Интересно, что два представителя оппозиционной питерской интеллигенции, сумевшие выйти из тихого затвора профессионального или приватного микрокосма и наделать шуму в России, а один из них — и во всем мире, так или иначе отошли от беспримесной чистоты питерского культурного типа. Разумеется, я имею в виду Иосифа Бродского и Льва Гумилева.
В обоих казусах нельзя не усмотреть некоего внутреннего противоречия; но казус Льва Гумилева проще. Поэтому я начну с него. Евразийство — изначально не петербургская вещь; не только потому, что его отцы основатели в период, предшествовавший эмиграции, как правило, не были связаны с Петербургом, не только потому, что его доктрина содержит как раз эмфатическое осуждение дела Петра, так некстати открывшего свое “окно в Европу”, — но прежде всего потому, что оно с самого начала потребовало от своих адептов и глашатаев отхода от императива научного профессионализма во имя насквозь идеологического проекта “идеократии”. Из писем зачинателя евразийства Николая Сергеевича Трубецкого4 — кстати, москвича — слишком хорошо известно, какие внутренние страдания причиняли агитационные правила игры этому замечательному ученому.

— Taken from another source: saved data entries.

/-- **(3.54) IN THE PRINTED SHAPE.**  With the scale `s = L^jη > 0` of the block containing `x`, the hypotheses of (3.37) read
on the star of `x` — `‖A′(b)‖ ≤ α₁s⁻¹` and `‖(D*_U A)(x)‖ ≤ d·α₁s⁻²` (`D*A` is a sum of `d` covariant derivatives of `A`, each
`< α₁(L^jη)⁻²`) — and `α₁s⁻¹·η ≤ 1/4` («for α₁ sufficiently small»: `e^{2α₁L^{−j}} ≤ 2`):
`‖(V′₁(A)λ)(x)‖ ≤ 4dα₁(L^jη)⁻¹Λ₁ + 2dα₁(L^jη)⁻²Λ₀ + 8dα₁²(L^jη)⁻²Λ₀` — (3.54) with `Λ₁ = |∇_Uλ|`, `Λ₀ = |λ|` over the nearest
neighbours of `x`.  [cite: Balaban1985BackgroundPropagators, (3.54) p.401, (3.37) p.396] -/
theorem norm_V1p_le_printed {η : ℝ} (hη : 0 < η) (A : ι → S → 𝔸) (lam : S → 𝔸) (x : S) {α₁ s Λ₀ Λ₁ : ℝ}
    (hα : 0 ≤ α₁) (hs : 0 < s) (hsmall : η * (α₁ * s⁻¹) ≤ 1 / 4)
    (hA : ∀ μ, ‖A μ x‖ ≤ α₁ * s⁻¹ ∧ ‖R (U μ ((T μ).symm x))⁻¹ (A μ ((T μ).symm x))‖ ≤ α₁ * s⁻¹)
    (hD : ∀ μ, ‖((η : ℂ)⁻¹) • covD T U μ lam x‖ ≤ Λ₁ ∧ ‖((η : ℂ)⁻¹) • covDstar T U μ lam x‖ ≤ Λ₁)
    (hg : ‖((η : ℂ)⁻¹) • divB T U A x‖ ≤ Fintype.card ι * (α₁ * (s⁻¹) ^ 2))
    (hl : ‖lam x‖ ≤ Λ₀)
    (hY : ∀ μ, ‖R (U μ x) (lam (T μ x))‖ ≤ Λ₀ ∧ ‖R (U μ ((T μ).symm x))⁻¹ (lam ((T μ).symm x))‖ ≤ Λ₀) :
    ‖V1p T U η A lam x‖
      ≤ 4 * Fintype.card ι * α₁ * s⁻¹ * Λ₁ + 2 * Fintype.card ι * α₁ * (s⁻¹) ^ 2 * Λ₀
        + 8 * Fintype.card ι * α₁ ^ 2 * (s⁻¹) ^ 2 * Λ₀ := by
  have ha : 0 ≤ α₁ * s⁻¹ := mul_nonneg hα (inv_nonneg.mpr hs.le)
  have hΛ₀ : 0 ≤ Λ₀ := (norm_nonneg _).trans hl
  have h := norm_V1p_le T U hη A lam x ha hA hD hg hl hY
  have he : Real.exp (2 * (η * (α₁ * s⁻¹))) ≤ 2 := exp_two_mul_le_two hsmall
  have hd : (0 : ℝ) ≤ Fintype.card ι := Nat.cast_nonneg _
  calc ‖V1p T U η A lam x‖
      ≤ 4 * Fintype.card ι * (α₁ * s⁻¹) * Λ₁ + 2 * (Fintype.card ι * (α₁ * (s⁻¹) ^ 2)) * Λ₀
        + 4 * Fintype.card ι * (α₁ * s⁻¹) ^ 2 * Real.exp (2 * (η * (α₁ * s⁻¹))) * Λ₀ := h
    _ ≤ 4 * Fintype.card ι * (α₁ * s⁻¹) * Λ₁ + 2 * (Fintype.card ι * (α₁ * (s⁻¹) ^ 2)) * Λ₀
        + 4 * Fintype.card ι * (α₁ * s⁻¹) ^ 2 * 2 * Λ₀ := by
          have h4 : 0 ≤ 4 * Fintype.card ι * (α₁ * s⁻¹) ^ 2 := by positivity
          have := mul_le_mul_of_nonneg_left he h4
          nlinarith
    _ = 4 * Fintype.card ι * α₁ * s⁻¹ * Λ₁ + 2 * Fintype.card ι * α₁ * (s⁻¹) ^ 2 * Λ₀
        + 8 * Fintype.card ι * α₁ ^ 2 * (s⁻¹) ^ 2 * Λ₀ := by ring

end Bound

/-! ## §4  Sanity -/

section Examples

variable {𝔸 : Type*} [NormedRing 𝔸] [NormedAlgebra ℂ 𝔸] [CompleteSpace 𝔸] {S : Type*} {ι : Type*} [Fintype ι]
variable (T : ι → Equiv.Perm S) (U : ι → S → 𝔸ˣ)

/-- No fluctuation field, no correction: `V′₁(0) = 0` ((3.53) with `U′ = 1`). [folklore] -/
example (η : ℝ) (lam : S → 𝔸) (x : S) : V1p T U η (0 : ι → S → 𝔸) lam x = 0 := by
  simp [V1p, conjRem, Beta.BackgroundVertices.ad_apply]

/-- … hence `Δ_{U′U} = Δ_U` at `A = 0`. [folklore] -/
example (η : ℝ) (lam : S → 𝔸) (x : S) : siteLap T (prodCfg U η (0 : ι → S → 𝔸)) η lam x = siteLap T U η lam x := by
  rw [prodCfg_zero]

end Examples

end Literature.MathematicalPhysics.QuantumFieldTheory.Balaban1983to89.B9Eq352ScalarFluct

Лев Гумилев, сам называвший себя “последним евразийцем”, принял эти правила игры, обрекавшие его на систематический дилетантизм. От питерской патетики при этом оставалась нетолерантная абсолютизация воспринятой парадигмы. Другой характерно питерский момент — трагизм его биографии, определенным образом сказавшийся на его мыслительном складе. Увы, ГУЛАГ, пространство, где человека подстерегают все на свете страдания и унижения, но где его мыслям не дождаться профессионально-коллегиальной критики, — не самое подходящее место для того, чтобы учиться рассуждать, переспрашивая себя и отвечая на свои же возражения. А к преступлениям тоталитаризма относится и такой шедевр адской издевки: что он заражает своих собственных истязуемых им жертв — своими же мыслительными недугами. Когда покойный Лев Николаевич в приватной обстановке отвечал на любую критику предупреждением, что не согласный с ним разоблачает себя как агент КГБ, а возможно, и ЦРУ, или когда он по ходу исторических рассуждений не без мрачного удовольствия пользовался понятием “идеологической диверсии”, — трудно было об этом не подумать. От питерской традиции при этом оставался только выстраданный пафос серьезности, отличавший его от множества подражателей, которые по существу всегда были настроены несравнимо легкомысленнее.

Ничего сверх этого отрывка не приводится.